Session 7 – Malachi 3:13-4:6

Sermon summary:

  1. Introduction – two-sided coins…  Throughout Malachi, God reveals to us a number of truths that have two sides.  One example might be covenantal relationships: for our ‘up/down’ relationship with God to work properly, we need to be careful of our ‘side to side’ relationship with each other.  Both ‘sides of the coin’ need to be embraced for covenants to work.  See Malachi 2:10 as an example and John 13:34-35 as a New Testament example.  The closing sentences of Malachi offer the ‘flip-side’ of a couple more coins given to us by the Lord.
  2. The coin of ‘The Day of the Lord’: earlier in our studies we heard that the Lord’s arrival will be like a refiner’s fire.  It will purify the faithful that it touches.  In 4:1 we discover the other side of this coin: for those who reject God, the fire will be destructive and reduce them to ash.
  3. The coin of ‘Moses and Elijah’: both men are mentioned here (4:4-5) and both are present at the Transfiguration of Christ (Mark 9:2-13).  At the Transfiguration, it is generally believed that they represent the Law (Moses) and the Prophets(Elijah) all being fulfilled and passed on to Jesus – rather like a baton in a relay race.  In a more simple way, in Malachi, they could represent two sides of a coin.  Elijah (prophet) represents theology – believing/understanding.  Moses (lawgiver) represents ethics – actually ‘doing’ the right thing.  Both are needed to please the Lord.  Cf.
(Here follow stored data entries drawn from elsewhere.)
import Mathlib
import Summits.Ventures.HodgeRepro2.T6N5Family

/-!
# T6N5Datum — the N5 DATUM TYPE for the M2 composition carrier (TARGET-T6 v0.4 §9.2(b) field d5,
§9.6 order of work (1)), carrier-free

Tier 6 (README §10), sub-step N5 of the M2 discharge (t6-p7 with t6-p8).  The M2 word (STATUS l. 4691;
TARGET-T6 §9) asks every owner for ONE datum type, definition lane, no display, to become a field of
the lead's composition carrier `NAut`.  For N5 the datum of record (TIER5 (N0.3), (D3)/(D6), §N5.1) is:
the twist family Ξ_𝔭 acting on the four line characters, the side data of the two tori at every twist,
the four Proposition-G branches (route-3 §G, one per line character) whose central values ARE the
sides' `Lval`, and the datum's chosen twist ν ∈ Ξ_𝔭 (the «one admissible choice of the finite parts»
of [G-N5.1] — §9.5 class EX where print does not give it; here `exists_good_twist` gives it in kernel
from Proposition G).

`Datum.D ν` DEFINES the member ν of the family by overriding the sides' central values with the
branches' L-values, so the side ↔ branch dictionary is `rfl` (no compat Prop field, R6);
`Datum.current` is the datum at its own twist; `Datum.N5` is N5 for the datum.  The theorems are the
fixed-datum form of TIER5 §N5.1 (`N5_of_condC`: Theorem 5.4's shape on both sides, N5.L1 on both sides,
(a), (b) and (c) at ν ⇒ N5), the finite exceptional set of Proposition G (`condC_of_notMem`), the
existence of a good twist (`exists_good_twist`), and the family form (`exists_N5`).

No display lives here (no `[cite:` docstring).  §8(d): uses an L-value-free non-vanishing device: NO.
-/

namespace Summit.Ventures.HodgeRepro2.T6.N5Datum

open Summit.Ventures.HodgeRepro2.T6.N5Skeleton Summit.Ventures.HodgeRepro2.T6.N5PropG
  Summit.Ventures.HodgeRepro2.T6.N5Family Summit.Ventures.HodgeRepro2.T6.N5Signs

/-- THE N5 DATUM `N5Datum.Datum` (field d5 of the lead's `NAut`): the twist family of side data `base : Ξ → N5Data`
(TIER5 (D3)/(D6): the common twist ν̃ ∈ Ξ_𝔭 acting on the datum), the four Proposition-G branches
`lineA` (lines 111, 100) and `lineB` (lines 101, 110) over the same family, and the datum's chosen
twist `ν`.  `ι` = the places of F, `G` = the characters of [E¹], `ι'` = the places of the CM field E
(the v | ℭ⁻ of Hsieh's theorem), `K` = the coefficient field of the p-adic measures. -/
structure Datum (ι G Ξ ι' K : Type*) [CommGroup G] [Field K] where
  /-- the side data at every twist (their `Lval` fields are overridden by the branches' L-values). -/
  base : Ξ → N5Data ι G
  /-- the Proposition-G branches of the side-A lines (111, 100). -/
  lineA : Fin 2 → GBranch ι' Ξ K
  /-- the Proposition-G branches of the side-B lines (101, 110). -/
  lineB : Fin 2 → GBranch ι' Ξ K
  /-- the datum's chosen twist ν ∈ Ξ_𝔭 ((N0.3); [G-N5.1]'s «one admissible choice»). -/
  ν : Ξ

namespace Datum

variable {ι G Ξ ι' K : Type*} [CommGroup G] [Field K] (N : Datum ι G Ξ ι' K)

/-- The member ν of the twist family: the base side data at ν with the central values of the lines
taken from the branches (`Lval i := (line i).L ν`). -/
def D (ν : Ξ) : N5Data ι G where
  A := { (N.base ν).A with Lval := fun i => (N.lineA i).L ν }
  B := { (N.base ν).B with Lval := fun i => (N.lineB i).L ν }
  same_β := (N.base ν).same_β
  same_f := (N.base ν).same_f

/-- The side ↔ branch dictionary on side A is definitional. -/
theorem D_A_Lval (ν : Ξ) (i : Fin 2) : (N.D ν).A.Lval i = (N.lineA i).L ν := rfl

/-- The side ↔ branch dictionary on side B is definitional. -/
theorem D_B_Lval (ν : Ξ) (i : Fin 2) : (N.D ν).B.Lval i = (N.lineB i).L ν := rfl

/-- Everything but the central values is the base datum's (side A). -/
theorem D_A_periodNonzero (ν : Ξ) : (N.D ν).A.periodNonzero = (N.base ν).A.periodNonzero := rfl

/-- Everything but the central values is the base datum's (side B). -/
theorem D_B_periodNonzero (ν : Ξ) : (N.D ν).B.periodNonzero = (N.base ν).B.periodNonzero := rfl

/-- The datum at its own twist. -/
def current : N5Data ι G := N.D N.ν

/-- N5 := (ii_A) ∧ (ii_B) for the datum (TIER5 §N5.1). -/
def N5 : Prop := N.current.N5

/-- The datum with its twist replaced. -/
def withTwist (ν' : Ξ) : Datum ι G Ξ ι' K := { N with ν := ν' }

/-- Re-twisting moves the current datum along the family. -/
theorem withTwist_current (ν' : Ξ) : (N.withTwist ν').current = N.D ν' := rfl

/-- N5 for the re-twisted datum is N5 for the member ν′ of the family. -/
theorem withTwist_N5_iff (ν' : Ξ) : (N.withTwist ν').N5 ↔ (N.D ν').N5 := Iff.rfl

/-- THE FIXED-DATUM FORM OF N5 (TIER5 §N5.1 at the datum's twist): Theorem 5.4's shape on both sides,
Lemma N5.L1 on both sides, (a), (b) and (c) at ν give N5 for the datum — the shape `N5_main`
instantiates, with (c) at ν the one binder Proposition G discharges cofinitely (`exists_good_twist`). -/
theorem N5_of_condC (hT : N.current.A.dichotomy ∧ N.current.B.dichotomy)
    (hL : N.current.A.levelReduction ∧ N.current.B.levelReduction)
    (ha : N.current.A.condA ∧ N.current.B.condA) (hb : N.current.A.condB ∧ N.current.B.condB)
    (hc : N.current.condC) : N.N5 :=
  N5Data.N5_of_residual hT.1 hT.2 hL.1 hL.2 ha.1 ha.2 hb.1 hb.2 hc

/-- Proposition G for the datum's four branches: a FINITE exceptional set of twists outside which
(c) holds on both sides (route-3 §G (ii), TIER5 §N5.12 (3)). -/
theorem condC_of_notMem (hA : ∀ i, (N.lineA i).Hyps) (hB : ∀ i, (N.lineB i).Hyps) :
    ∃ Z : Set Ξ, Z.Finite ∧ ∀ ν ∉ Z, (N.D ν).condC := by
  let br : Bool × Fin 2 → GBranch ι' Ξ K := fun p => if p.1 then N.lineB p.2 else N.lineA p.2
  have hbr : ∀ p ∈ (Finset.univ : Finset (Bool × Fin 2)), (br p).Hyps := by
    rintro ⟨b, i⟩ -
    cases b <;> simp only [br] <;> first | exact hA i | exact hB i
  obtain ⟨Z, hZ, hgood⟩ := forall_ne_zero_of_notMem Finset.univ (fun p => (br p).toBranchData)
    fun p hp => GBranch.cofiniteNonvanishing (hbr p hp)
  refine ⟨Z, hZ, fun ν hν => ⟨?_, ?_⟩⟩
  · apply ToricSide.condC_of_ne_zero
    intro i
    rw [D_A_Lval]
    simpa [br] using hgood ν hν (false, i) (Finset.mem_univ _)
  · apply ToricSide.condC_of_ne_zero
    intro i
    rw [D_B_Lval]
    simpa [br] using hgood ν hν (true, i) (Finset.mem_univ _)

/-- EX for the twist, in kernel: with Ξ_𝔭 infinite and Proposition G's hypotheses on the four
branches, SOME twist makes (c) hold on both sides — the existence of the datum's admissible finite
parts ([G-N5.1], TIER5 §N5.8) as far as ν is concerned. -/
theorem exists_good_twist (hΞ : (Set.univ : Set Ξ).Infinite) (hA : ∀ i, (N.lineA i).Hyps)
    (hB : ∀ i, (N.lineB i).Hyps) : ∃ ν, (N.D ν).condC :=
  exists_condC_of_propG N.D hΞ N.lineA N.lineB hA hB (fun _ _ => rfl) (fun _ _ => rfl)

/-- The family form: Theorem 5.4's shape, N5.L1, (a), (b) for every member of the family
(§N5.5(g)) and Proposition G's hypotheses give N5 for the datum re-twisted to some good ν. -/
theorem exists_N5 (hΞ : (Set.univ : Set Ξ).Infinite)
    (hT : ∀ ν, (N.D ν).A.dichotomy ∧ (N.D ν).B.dichotomy)
    (hL : ∀ ν, (N.D ν).A.levelReduction ∧ (N.D ν).B.levelReduction)
    (ha : ∀ ν, (N.D ν).A.condA ∧ (N.D ν).B.condA)
    (hb : ∀ ν, (N.D ν).A.condB ∧ (N.D ν).B.condB)
    (hA : ∀ i, (N.lineA i).Hyps) (hB : ∀ i, (N.lineB i).Hyps) :
    ∃ ν, (N.withTwist ν).N5 :=
  N5_of_propG N.D hΞ hT hL ha hb N.lineA N.lineB hA hB (fun _ _ => rfl) (fun _ _ => rfl)

end Datum

end Summit.Ventures.HodgeRepro2.T6.N5Datum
Luke 6:46; John 14:15; Matthew 28:20; Amos 5:18-24
  4. Conclusion – the coin we must give to God: the passage also reveals another coin – this time, it’s one we must give to God.  We persistently sin and do wrong; it’s constantly part of what we offer God (1 John 1:10, Isaiah 64:6).  The other side of this coin must be repentance.  We should be particularly attentive to those moments when we realise we’ve done wrong.  Rather than being obstinate or prideful, we should turn from our wrongdoing and beg God’s forgiveness.  3:16 shows a moment when some of God’s people did this.  Every so often, God challenges us and says, “This is what I want: love one another so marvellously that everyone wants to come to church!  Long for justice!  Come before Me in all humility!  Honour Me with your tithe – the best of all you have been given!  Do precisely what Christ commands!”  Are we obedient to all of this?  If we can be, then these great sentences will apply to us: 3:17; 4:2.

Discussion questions:

  1. In what practical ways can we be faithful to one another?  Have you felt like your fellow Christians have been a ‘proper family’ to you since entering the Faith?
  2. How urgent should we be when it comes to evangelism?  What excuses are most commonly made for failing to proclaim the Good News?  How important is the Holy Spirit for our task of evangelism?  How important is prayer for our task of evangelism?
  3. What steps can we take to ensure that we have a sound grasp of the teachings of Jesus?  Can you think of any specific examples of Jesus’ teaching/wisdom being applied to everyday life?
  4. With regard to sin, what are your thoughts/reflections on the following passage of Scripture: James 5:16?